I experimented with removing the State variables, there's some minor change in overall duration, but the FPS impact might be too noisy.
There's very minor API change.
Before:
AsyncImagePainter.onRememberedAverageMs min 0.1, median 0.1, max 0.1
AsyncImagePainter.onRememberedCount min 130.0, median 139.0, max 146.0
AsyncImagePainter.onRememberedMs min 9.3, median 12.5, max 16.3
frameDurationCpuMs P50 4.1, P90 9.1, P95 20.0, P99 99.3
After:
AsyncImagePainter.onRememberedAverageMs min 0.1, median 0.1, max 0.1
AsyncImagePainter.onRememberedCount min 130.0, median 141.0, max 148.0
AsyncImagePainter.onRememberedMs min 8.3, median 10.5, max 15.8
frameDurationCpuMs P50 4.4, P90 8.6, P95 12.0, P99 95.1
I played a bit more with what could be improved and the async call within RealImageLoader.execute is only needed for Views. So if we tweak the the code to use that only for Views, we can get rid of some coroutines overhead.
Load detail image
Before (any tweaks)
ScrollBenchmark_fullCompilation
AsyncImagePainter.onRememberedAverage_µs min 518.6, median 671.3, max 733.1
AsyncImagePainter.onRememberedCount min 2.0, median 2.0, max 2.0
AsyncImagePainter.onRemembered_µs min 1,037.1, median 1,342.7, max 1,466.3
rememberAsyncImagePainterAverage_µs min 1,147.3, median 1,497.2, max 1,638.2
rememberAsyncImagePainterCount min 1.0, median 1.0, max 1.0
rememberAsyncImagePainter_µs min 1,147.3, median 1,497.2, max 1,638.2
timeToInitialDisplayMs min 217.2, median 230.0, max 272.5
frameDurationCpuMs P50 2.9, P90 54.0, P95 58.5, P99 66.0
frameOverrunMs P50 -12.3, P90 42.7, P95 62.2, P99 81.4
Traces: Iteration 0 1 2 3 4 5 6 7 8 9 10 11 12 13 14 15 16 17 18 19
After
ScrollBenchmark_fullCompilation
AsyncImagePainter.onRememberedAverage_µs min 346.3, median 402.9, max 714.2
AsyncImagePainter.onRememberedCount min 2.0, median 2.0, max 2.0
AsyncImagePainter.onRemembered_µs min 692.5, median 805.9, max 1,428.5
rememberAsyncImagePainterAverage_µs min 784.9, median 942.1, max 1,641.6
rememberAsyncImagePainterCount min 1.0, median 1.0, max 1.0
rememberAsyncImagePainter_µs min 784.9, median 942.1, max 1,641.6
timeToInitialDisplayMs min 198.0, median 225.1, max 236.8
frameDurationCpuMs P50 2.9, P90 53.2, P95 57.2, P99 68.1
frameOverrunMs P50 -12.3, P90 41.0, P95 68.3, P99 79.2
Traces: Iteration 0 1 2 3 4 5 6 7 8 9 10 11 12 13 14 15 16 17 18 19
This shows ~58% improvement for one image.

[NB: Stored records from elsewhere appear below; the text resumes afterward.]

import Literature.Probability.Percolation.FourArmGarbanCrossingBridge
import Literature.Probability.Percolation.FourArmGarbanShift
import Literature.Probability.Percolation.ZdPivotalFourArm
import Literature.Probability.Percolation.RSWLemma
import Literature.Probability.Percolation.PivotalCell
import HarnessLib

/-!
# Garban's block-pivotality of a mesoscopic square and its four arms

Topic `Literature/Probability/Percolation`; support file for the named fact
`Literature.Probability.Percolation.Garban2011_fourArm_multiscale` (`FourArmGarban.lean`;
C. Garban, Appendix B of O. Schramm, S. Smirnov, Ann. Probab. 39 (2011), Lemma B.1). Bond
percolation on `ℤ²`. Two definitions (`boxPivotal`, the geometric predicate `BoxInside`), no named fact.

Garban (SS11 App. B, proof of Lemma B.1): "Given a percolation configuration `ω`, we say that
`Q_j` is pivotal for `X`, if altering `ω` so that all the bonds in `Q_j` are open, and so that all
the bonds in `Q_j` are closed yields two different values of `X`. Note that `Q_j` is pivotal for
`X` if and only if there are two open arms connecting `∂Q_j` to `∂₀Q` and `∂₂Q`, and two dual
closed arms connecting `∂Q_j` to `∂₁Q` and `∂₃Q`." With the tree's rendering of Garban's square
`Q = {0, …, L}²` (`squareDobrushin L`, `∂₀Q` = the wired left column) and of "`Q` is crossed"
(`squareReach L`, `FourArmGarbanCrossingEvent.lean`: an open walk of the square from the left
column to `{x₀ = L-1}`, `X = crossingSign = 2·1_{squareReach} - 1`), this file defines and studies

* `boxPivotal L c t` — **the block `c + B(t)` is pivotal for `X`**:
  `squareReach L (ω ∪ boxPairs c t) ∧ ¬ squareReach L (ω ∖ boxPairs c t)` (`boxPairs c t` = the
  pairs of sites of `c + B(t)`, `FourArmGarbanConditional.lean`);
* `mem_boxPivotal_iff_isPivotalOn` — this is the tree's general notion `IsPivotalOn`
  (`PivotalCell.lean`, Garban–Pete–Schramm's pivotal boxes) of the pairs `boxPairs c t` for the
  increasing event `{squareReach L}`, written in monotone form;
* `boxPivotal_mono` — **monotonicity in the block**: a pivotal block stays pivotal when
  enlarged (`t' ≤ t → boxPivotal L c t' ⊆ boxPivotal L c t`, from `IsPivotalOn.mono`) — the
  elementary fact driving the pigeonhole over thin scales in the docking step of (B.4);
* `sdiff_union_mem_boxPivotal_iff`, `measurableSet_boxPivotal` — block-pivotality is an
  event determined by the edges OFF the block;
* `BoxInside n c r` — the standing geometric assumption `c + B(r) ⊆ [1, 4n-2]²`
  (`r + 1 ≤ cᵢ`, `cᵢ + r + 2 ≤ 4n`) and its elementary consequences (sites of `c + B(r)` are
  interior sites of the square; genuinely open edges there are completed-open and conversely);
* `exists_crossing_subwalk_at` — a walk from outside `c + B(b')` into `c + B(a'-1)` crosses the
  annulus `c + A_{a',b'}` along itself (the recentred `exists_crossing_subwalk` of
  `InwardDocking.lean`);
* `boxPivotal_subset_fourArmTwoClustersAt` — **a pivotal block carries four alternating arms**
  (Garban's "if and only if", the direction `⇒`, in the cluster form of `FourArmGarban.lean`):
  for a lattice configuration, `boxPivotal (4n) c t ⊆ fourArmTwoClustersAt c (t+1) n'` whenever
  `t + 1 ≤ n'` and `c + B(n')` lies inside `[1, L-2] × [1, L-2]`; hence
  `P(boxPivotal (4n) c t) ≤ P(fourArmTwoClusters (t+1) n')` (`real_boxPivotal_le`).

The converse comparison `P(boxPivotal) ≳ P⁴` is Garban's (B.2), Kesten's arm separation, and is
NOT treated here.

## References

* O. Schramm, S. Smirnov (appendix by C. Garban), Ann. Probab. 39 (2011), Appendix B, proof of
  Lemma B.1 (definition of "`Q_j` pivotal for `X`" and the sentence after it) [SchrammSmirnov2011].
* P. Nolin, Electron. J. Probab. 13 (2008), §4.2 Remark 9 (pivotality = four arms with the sides
  as landing areas) [Nolin2008].

Tree: `squareReach`, `squareReach_mono`, `reveals_rightPairs_iff_squareReach`
(`FourArmGarbanCrossingEvent.lean`), `mem_bcBondConfig_squareDobrushin`
(`FourArmGarbanCrossingBridge.lean`), `mem_zdArcA_squareDobrushin_iff`,
`mem_zdArcB_squareDobrushin_iff`, `squareSites` (`FourArmGarbanSquareDomain.lean`), `boxPairs`,
`mem_boxPairs_iff`, `boxPairs_mono` (`FourArmGarbanConditional.lean`), `fourArmTwoClustersAt`,
`real_fourArmTwoClustersAt` (`FourArmGarbanShift.lean`), `exists_prefix_exit`
(`FourArmGarbanTwoArms.lean`), `exists_prefix_first_mem` (`RSWLemma.lean`),
`ZdPivotal.sub_mem_box_succ_of_adj` (`ZdPivotalFourArm.lean`), `measurableSet_reveals`
(`FourArmGarbanOrthogonality.lean`), `exists_walk_of_mem_openConnIn`, `mem_openConnIn_of_walk`
(`PlanarDuality.lean`), `ae_subset_edgeSet` (`RSW.lean`).
-/

noncomputable section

The results would be better taken with Microbenchmark, so it needs to be taken with a grain of salt.
@mlykotom This is awesome, thanks! Do you want to merge this in with the scroll perf benchmark?

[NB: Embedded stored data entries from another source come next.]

import Summits.HodgeConjecture.HodgeConjecture.Theorems.WeilTypeLadderLocalAnchor
import Summits.HodgeConjecture.HodgeConjecture.Theorems.WeilTypeLadderOnPath
import Summits.HodgeConjecture.HodgeConjecture.Theorems.PadicSemiregularLiftHodgeAbelianVarietiesStubDescendPrym
import HarnessLib

/-!
# WeilTypeLadder · DEGENERATION ONE DIMENSION UP: R2₈ ⟹ R1 ⟹ R1′ and R∞ ⟺ F0a ∧ R2

b2b cell `hweil` (packet `run/shared/lean/b2b/hodge-weil/`; notes `b2b-hweil-pv2-g3/VARIATIONAL-G3.md`). Prover 2,
generation 3 (degeneration / variational). Markman's Cor. 1.6.1 / survey §11.5 Step 2 obtains Weil classes on abelian
FOURFOLDS of every discriminant from SPLIT SIXFOLDS by degenerating to products `X⁴ × S²` with a Weil-type SURFACE `S`
of complementary discriminant (the discriminant is multiplicative, every class in `ℚ^×/Nm(K^×)` is the discriminant of a
Weil surface — van Geemen LNM 1594 5.5) and descending along Schoen's transfer (Compositio 114 (1998) §10 Proposition).
Every sentence of that argument is stated in every even dimension, and the tree PROVES it in every dimension:
`stub_descend : 2 ≤ n → WeilAlgebraicSplitHyperplane (n+1) d → WeilAlgebraicAll n d` (crux `HodgeAbelianVarieties`,
E-step `PrymCanonicalZ3SplitSeeds.Stubs.Descend`; partner half `exists_weilTypeSurface_prod_isHyperbolicWeilType_all_holds`,
transfer half `Schoen1998_weilClasses_algebraic_of_prod_surface_all_holds`, both THEOREMS). This file types the
consequences as EDGES OF THE B2b LADDER (`Theorems/WeilTypeLadder.lean`, `…OnPath.lean`), all UNCONDITIONAL
implications between open rungs:

* DEGENERATION ONE DIMENSION UP (Markman §11.5 Step 2 / Schoen 1998 §10 read at `n + 1`): the tree PROVES
  `stub_descend : 2 ≤ n → WeilAlgebraicSplitHyperplane (n+1) d → WeilAlgebraicAll n d` (split `2(n+1)`-folds ⟹ ALL
  `2n`-folds: partner Weil SURFACE of complementary discriminant makes `A × S` split, Schoen's transfer descends; both
  halves discharged — `exists_weilTypeSurface_prod_isHyperbolicWeilType_all_holds`,
  `Schoen1998_weilClasses_algebraic_of_prod_surface_all_holds`; crux `HodgeAbelianVarieties`, E-step). Typed here
  as LADDER EDGES: `weilSixfolds_of_splitEightfolds : SplitEightfolds → WeilSixfolds` (**R2₈ ⟹ R1 = item
  stmt-HodgeConjecture-2524, ALL sixfolds, every discriminant**), `nonsplitSixfolds_of_splitEightfolds` (R2₈ ⟹ R1′),
  and `weilClassesImaginaryQuadratic_iff_floor_and_split : WeilClassesImaginaryQuadratic ↔ (F0a ∧
  SplitWeilAbelianVarieties)` (**R∞ ⟺ F0a ∧ R2**: above the floor, Weil's question for every imaginary quadratic
  field, every dimension and EVERY discriminant is equivalent to its SPLIT case in dimensions `≥ 8`). Hence also
  `weilSixfolds_of_reach_of_localAnchor_four` / `nonsplitSixfolds_of_reach_of_localAnchor_four`: ONE locally
  algebraic anchor per `d` in dimension EIGHT gives all sixfolds, split or not.

So the ladder's DAG acquires R2₈ → R1 (hence R2₈ → R1′: the non-split sixfold rung sits BELOW the split eightfold
rung) and the exactness R∞ ↔ F0a ∧ R2; combined with `Theorems/WeilTypeLadderLocalAnchor.lean`
(reach ∧ `∀ d, HasLocallyAlgebraicWeilAnchor 4 d` ⟹ R2₈), ONE locally algebraic hyperbolic anchor per `d` in dimension
8 would settle item stmt-HodgeConjecture-2524 (`WeilSixfolds`) — no non-split anchor is needed for the non-split
sixfolds. No definition; sorry-free; the only named-fact hypotheses are `weilFamilyReach_hyperbolic` and the floor's
statement where they appear explicitly. Serves stmt-HodgeConjecture-2524 without closing it.
-/

-- every declaration of this problem lives in `Summit.HodgeConjecture.HodgeConjecture.…` (summit = sub-problem)
set_option linter.dupNamespace false

noncomputable section

open CategoryTheory AlgebraicGeometry

namespace Summit.HodgeConjecture.HodgeConjecture.WeilTypeLadder

open Literature.AlgebraicGeometry Literature.AlgebraicGeometry.Motives
open Literature.AlgebraicGeometry.HodgeTheory
open Literature.AlgebraicTopology.SingularHomology
/-! ## R2₈ ⟹ R1 (all sixfolds) ⟹ R1′, and R∞ ⟺ F0a ∧ R2 -/

open Summit.HodgeConjecture.HodgeConjecture.Cruxes.HodgeAbelianVarieties.EStepSecantInduction
open Summit.HodgeConjecture.HodgeConjecture.Cruxes.HodgeAbelianVarieties.PrymCanonicalZ3SplitSeeds.Stubs.Descend
  (stub_descend)

/-- The ladder's split rungs feed the E-step predicate `WeilAlgebraicSplitHyperplane (n+1) d` of crux
`HodgeAbelianVarieties` (same statement up to binder order; the smooth-projectivity hypothesis of the rungs is
automatic for abelian varieties): from F0a at `n + 1 = 3` and from R2 (`SplitWeilAbelianVarieties`) at `n + 1 ≥ 4`.
[folklore] -/
theorem weilAlgebraicSplitHyperplane_succ_of_floor_of_split
    (hF0a : Markman2025_weilClasses_algebraic_hyperbolicSixfold) (h : SplitWeilAbelianVarieties)
    (n d : ℕ) (hn : 2 ≤ n) (hd : 0 < d) : Stubs.WeilAlgebraicSplitHyperplane (n + 1) d := by
  intro B ψ e a hB hψ ha ha0 hhyp c hcW hc hH
  have hBsp : IsSmoothProjective (2 * (n + 1)) B.X := by
    have h' := AbelianVariety.isSmoothProjective_holds (A := B)
    rw [AbelianVariety.isSmoothProjective, hB] at h'
    exact h'
  rcases Nat.lt_or_ge n 3 with hlt | hge
  · obtain rfl : n = 2 := by omega
    exact hF0a d hd B ψ hB hBsp hψ e a ha ha0 hhyp c hc hH hcW
  · exact h (n + 1) (by omega) d hd B ψ hB hBsp hψ e a ha ha0 hhyp c hc hH hcW

/-- **R2₈ ⟹ R1: split EIGHTFOLDS give ALL SIXFOLDS (item stmt-HodgeConjecture-2524 `WeilSixfolds`, every `d`,
every discriminant — split or not).** Degeneration of a split `ℚ(√-d)`-Weil eightfold to a product `A⁶ × S²`
(`S` a Weil-type surface of discriminant complementary to that of `A`, so that `A × S` is split — van Geemen 5.5,
Markman §11.5 Step 2 one dimension up) and Schoen's transfer `W(A × S) algebraic ⟹ W(A) algebraic` (Compositio
114 §10); both halves are THEOREMS of the tree, assembled as `stub_descend 3 d` (crux `HodgeAbelianVarieties`,
E-step). Unconditional implication; both sides open. [cite: Schoen1998HodgeWeilAddendum, §10 (Proposition)]
[cite: Markman2025SurveySecant, §11.5 Step 2] [cite: vanGeemen1994HodgeAV, 5.5] -/
theorem weilSixfolds_of_splitEightfolds (h : SplitEightfolds) : Theses.SevenfoldWeilCensus.WeilSixfolds := by
  refine weilSixfolds_iff_weilClassesOf.2 ?_
  intro d hd A φ hA _ hφ c hc h33 hcW
  have h8 : Stubs.WeilAlgebraicSplitHyperplane (3 + 1) d := by
    intro B ψ e a hB hψ ha ha0 hhyp c' hc'W hc' hH
    have hBsp : IsSmoothProjective (2 * 4) B.X := by
      have h' := AbelianVariety.isSmoothProjective_holds (A := B)
      rw [AbelianVariety.isSmoothProjective, hB] at h'
      exact h'
    exact h d hd B ψ hB hBsp hψ e a ha ha0 hhyp c' hc' hH hc'W
  exact stub_descend 3 d (by norm_num) hd h8 A φ hA hφ c hcW hc h33

/-- **R2₈ ⟹ R1′**: split eightfolds give in particular the NON-split sixfolds (`NonsplitSixfolds`, the cheapest
rung above the floor) — through R1 (`nonsplitSixfolds_of_weilSixfolds`). [cite: Schoen1998HodgeWeilAddendum, §10 (Proposition)]
[cite: Markman2025SurveySecant, §11.5 Step 2] -/
theorem nonsplitSixfolds_of_splitEightfolds (h : SplitEightfolds) : NonsplitSixfolds :=
  nonsplitSixfolds_of_weilSixfolds (weilSixfolds_of_splitEightfolds h)

/-- **R∞ ⟺ F0a ∧ R2: above the floor, Weil's question for imaginary quadratic fields (every `n ≥ 2`, every `d`,
EVERY discriminant) is equivalent to its SPLIT case in dimensions `≥ 8`.** (⟸): for `(A, φ)` of dimension `2n`,
split `2(n+1)`-folds — F0a when `n = 2`, R2 when `n ≥ 3` — descend to all `2n`-folds by `stub_descend n d`
(partner surface + Schoen's transfer, both proved). (⟹): restriction (`splitWeilAbelianVarieties_of_…`, and R∞ at
`n = 3` on hyperbolic sixfolds). [cite: Schoen1998HodgeWeilAddendum, §10 (Proposition)]
[cite: Markman2025SurveySecant, §11.5 Steps 1–2] [cite: Markman2025SecantWeil, Thm. 1.5.1] -/
theorem weilClassesImaginaryQuadratic_iff_floor_and_split :
    WeilClassesImaginaryQuadratic ↔
      (Markman2025_weilClasses_algebraic_hyperbolicSixfold ∧ SplitWeilAbelianVarieties) := by
  refine ⟨fun h => ⟨?_, splitWeilAbelianVarieties_of_weilClassesImaginaryQuadratic h⟩, fun ⟨hF0a, h⟩ => ?_⟩
  · intro d hd A φ hA hX hφ _ _ _ _ _ c hc h33 hcW
    exact h 3 (by norm_num) d hd A φ hA hX hφ c hc h33 hcW
  · intro n hn d hd A φ hA _ hφ c hc hnn hcW
    exact stub_descend n d hn hd (weilAlgebraicSplitHyperplane_succ_of_floor_of_split hF0a h n d hn hd)
      A φ hA hφ c hcW hc hnn

/-- **ALL sixfolds (item stmt-2524) from Deligne's reach and ONE locally algebraic hyperbolic anchor per `d` in
dimension EIGHT** — `splitEightfolds_of_reach_of_localAnchor` then `weilSixfolds_of_splitEightfolds`. The non-split
sixfold rung thus needs no non-split anchor: a dimension-8 split anchor would do. [cite: Markman2025SecantWeil, §1.2]
[cite: Schoen1998HodgeWeilAddendum, §10 (Proposition)] [cite: Deligne1982HodgeCycles, proof of Thm. 4.8] -/
theorem weilSixfolds_of_reach_of_localAnchor_four (hF : weilFamilyReach_hyperbolic)
    (hL : ∀ d : ℕ, 0 < d → HasLocallyAlgebraicWeilAnchor 4 d) : Theses.SevenfoldWeilCensus.WeilSixfolds :=
  weilSixfolds_of_splitEightfolds (splitEightfolds_of_reach_of_localAnchor hF hL)

/-- **R1′ from Deligne's reach and a locally algebraic hyperbolic anchor per `d` in dimension eight.**
[cite: Markman2025SecantWeil, §1.2] [cite: Schoen1998HodgeWeilAddendum, §10 (Proposition)] -/
theorem nonsplitSixfolds_of_reach_of_localAnchor_four (hF : weilFamilyReach_hyperbolic)
    (hL : ∀ d : ℕ, 0 < d → HasLocallyAlgebraicWeilAnchor 4 d) : NonsplitSixfolds :=
  nonsplitSixfolds_of_splitEightfolds (splitEightfolds_of_reach_of_localAnchor hF hL)

end Summit.HodgeConjecture.HodgeConjecture.WeilTypeLadder

end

To improve scroll perf even more, I think if we offer an opt-in option for Compose (or maybe the default in 3.x?) we should be able to make executeMain thread agnostic (though, I think ConstraintsSizeResolve.size will still run on the UI thread). Currently, it only requires it to interact with views, lifecycles, and invoke listener methods, which aren't necessary for AsyncImage/AsyncImagePainter.

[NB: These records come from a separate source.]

import Summits.ResolutionOfSingularities.ResolutionOfSingularities.Theorems.PurelyInseparableDim4ComponentThreads
import Literature.AlgebraicGeometry.Resolution.CentreBlowupOrdAlongBasics
import Mathlib.Data.Nat.Choose.Sum
import HarnessLib

/-!
# COMPONENT HOPPING AT `(q,q)` FOR EVERY `q ≥ 2`, part 1: the family `A_q`, `B_q` and its LONE COMPONENTS
# (cell `res-dim4-pi`, seat res-dim4-p-4 g2)

[OURS · counted 0 · a statement about OUR coordinate-centre frame; nothing here proves or refutes resolution of
singularities in dimension `≥ 4` / characteristic `p`.]

For `q ≥ 2`, over ANY field `K`:
  `A_q = x₂·x₄^{2q−2} + x₁^{q−1}·x₂·(x₃ + 1)^{2q−2}`,   `B_q = x₂·x₃^{2q−2} + x₁^{q−1}·x₂·(x₄ + 1)^{2q−2}`
(`hopA`, `hopB`; states `sA`, `sB` with bookkeeping `r = 0`, `exc = {x₁}`).  This part: the binomial expansions,
supports and the two extreme coefficients (§1); `ord_{(x₁,x₂,x₄)} A_q = q`, every Hironaka-permissible coordinate
centre of `A_q` contains `x₁, x₂, x₄` (monomials `x₂x₄^{2q−2}` and `x₁^{q−1}x₂`), hence **the coordinate `q`-fold
locus of `A_q` has EXACTLY ONE component, the LINE `V(x₁,x₂,x₄)`** (`isComponent_sA_iff`), and symmetrically
`V(x₁,x₂,x₃)` at `B_q` (§2).  Part 2 (`…ComponentHoppingAllPrimes`) proves the two hops `A_q ⇄ B_q` and the
rule-level negative for every `q ≥ 2`.
bears_on: LADDER-RESOLUTION:D157-DOOR2 (res-dim4-pi · R_OD-glob / component rules DEAD at every (q,q)).
Supports stmt-ResolutionOfSingularities-16155 (helper).
-/

set_option linter.dupNamespace false -- mandated namespace of this single-conjunct summit

noncomputable section

open MvPolynomial Finset
open scoped BigOperators

namespace Summit.ResolutionOfSingularities.ResolutionOfSingularities.Theorems.PIDim4

namespace HopAllPrimes

open ComponentThreads
open Literature.AlgebraicGeometry.Resolution
open Literature.AlgebraicGeometry.Resolution.Hauser2010
open Literature.AlgebraicGeometry.Resolution.CentreBlowup

variable {K : Type} [Field K]

/-! ## §1 Exponents and the two polynomials -/

/-- the exponent of `x₁^a x₂^b x₃^c x₄^d`. [folklore] -/
def ex (a b c d : ℕ) : Fin 4 →₀ ℕ :=
  Finsupp.single 0 a + Finsupp.single 1 b + Finsupp.single 2 c + Finsupp.single 3 d

/-- `ex` coordinatewise. [folklore] -/
@[simp] theorem ex_apply (a b c d : ℕ) (i : Fin 4) : ex a b c d i = ![a, b, c, d] i := by
  fin_cases i <;> simp [ex]

/-- total degree of `ex`. [folklore] -/
theorem degree_ex (a b c d : ℕ) : (ex a b c d).degree = a + b + c + d := by
  rw [Finsupp.degree_eq_sum, Fin.sum_univ_four]; simp

/-- `ex` as a product of powers. [folklore] -/
theorem monomial_ex (a b c d : ℕ) (co : K) :
    (monomial (ex a b c d) co : MvPolynomial (Fin 4) K) = C co * X 0 ^ a * X 1 ^ b * X 2 ^ c * X 3 ^ d := by
  rw [X_pow_eq_monomial, X_pow_eq_monomial, X_pow_eq_monomial, X_pow_eq_monomial, C_mul_monomial,
    monomial_mul, monomial_mul, monomial_mul, mul_one, mul_one, mul_one, mul_one]; rfl

variable (K) in
/-- `A_q = x₂·x₄^{2q−2} + x₁^{q−1}·x₂·(x₃+1)^{2q−2}`. [OURS · the family] -/
def hopA (q : ℕ) : MvPolynomial (Fin 4) K :=
  X 1 * X 3 ^ (2 * q - 2) + X 0 ^ (q - 1) * X 1 * (X 2 + 1) ^ (2 * q - 2)

variable (K) in
/-- `B_q = x₂·x₃^{2q−2} + x₁^{q−1}·x₂·(x₄+1)^{2q−2}`, the `x₃ ↔ x₄` mirror of `A_q`. [OURS · the family] -/
def hopB (q : ℕ) : MvPolynomial (Fin 4) K :=
  X 1 * X 2 ^ (2 * q - 2) + X 0 ^ (q - 1) * X 1 * (X 3 + 1) ^ (2 * q - 2)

Hey, sorry I was super busy this week and couldn't get to it. I will clean up the PR to be in a submittable shape.
To improve scroll perf even more, I think if we offer an opt-in option for Compose (or maybe the default in 3.x?) we should be able to make executeMain thread agnostic (though, I think ConstraintsSizeResolve.size will still run on the UI thread). Currently, it only requires it to interact with views, lifecycles, and invoke listener methods, which aren't necessary for AsyncImage/AsyncImagePainter.
I think this sounds really great to think about the threads in 3.x, I would vote for having it default, but definitelly needs some thinking.
@mlykotom Thanks for all the work on this! I'll take a look through the other optimizations this weekend. Unfortunately we can't make any binary incompatible changes to the 2.x branch, but we should consider incorporating some of them into 3.x (the main branch). I'll also upstream this change to main.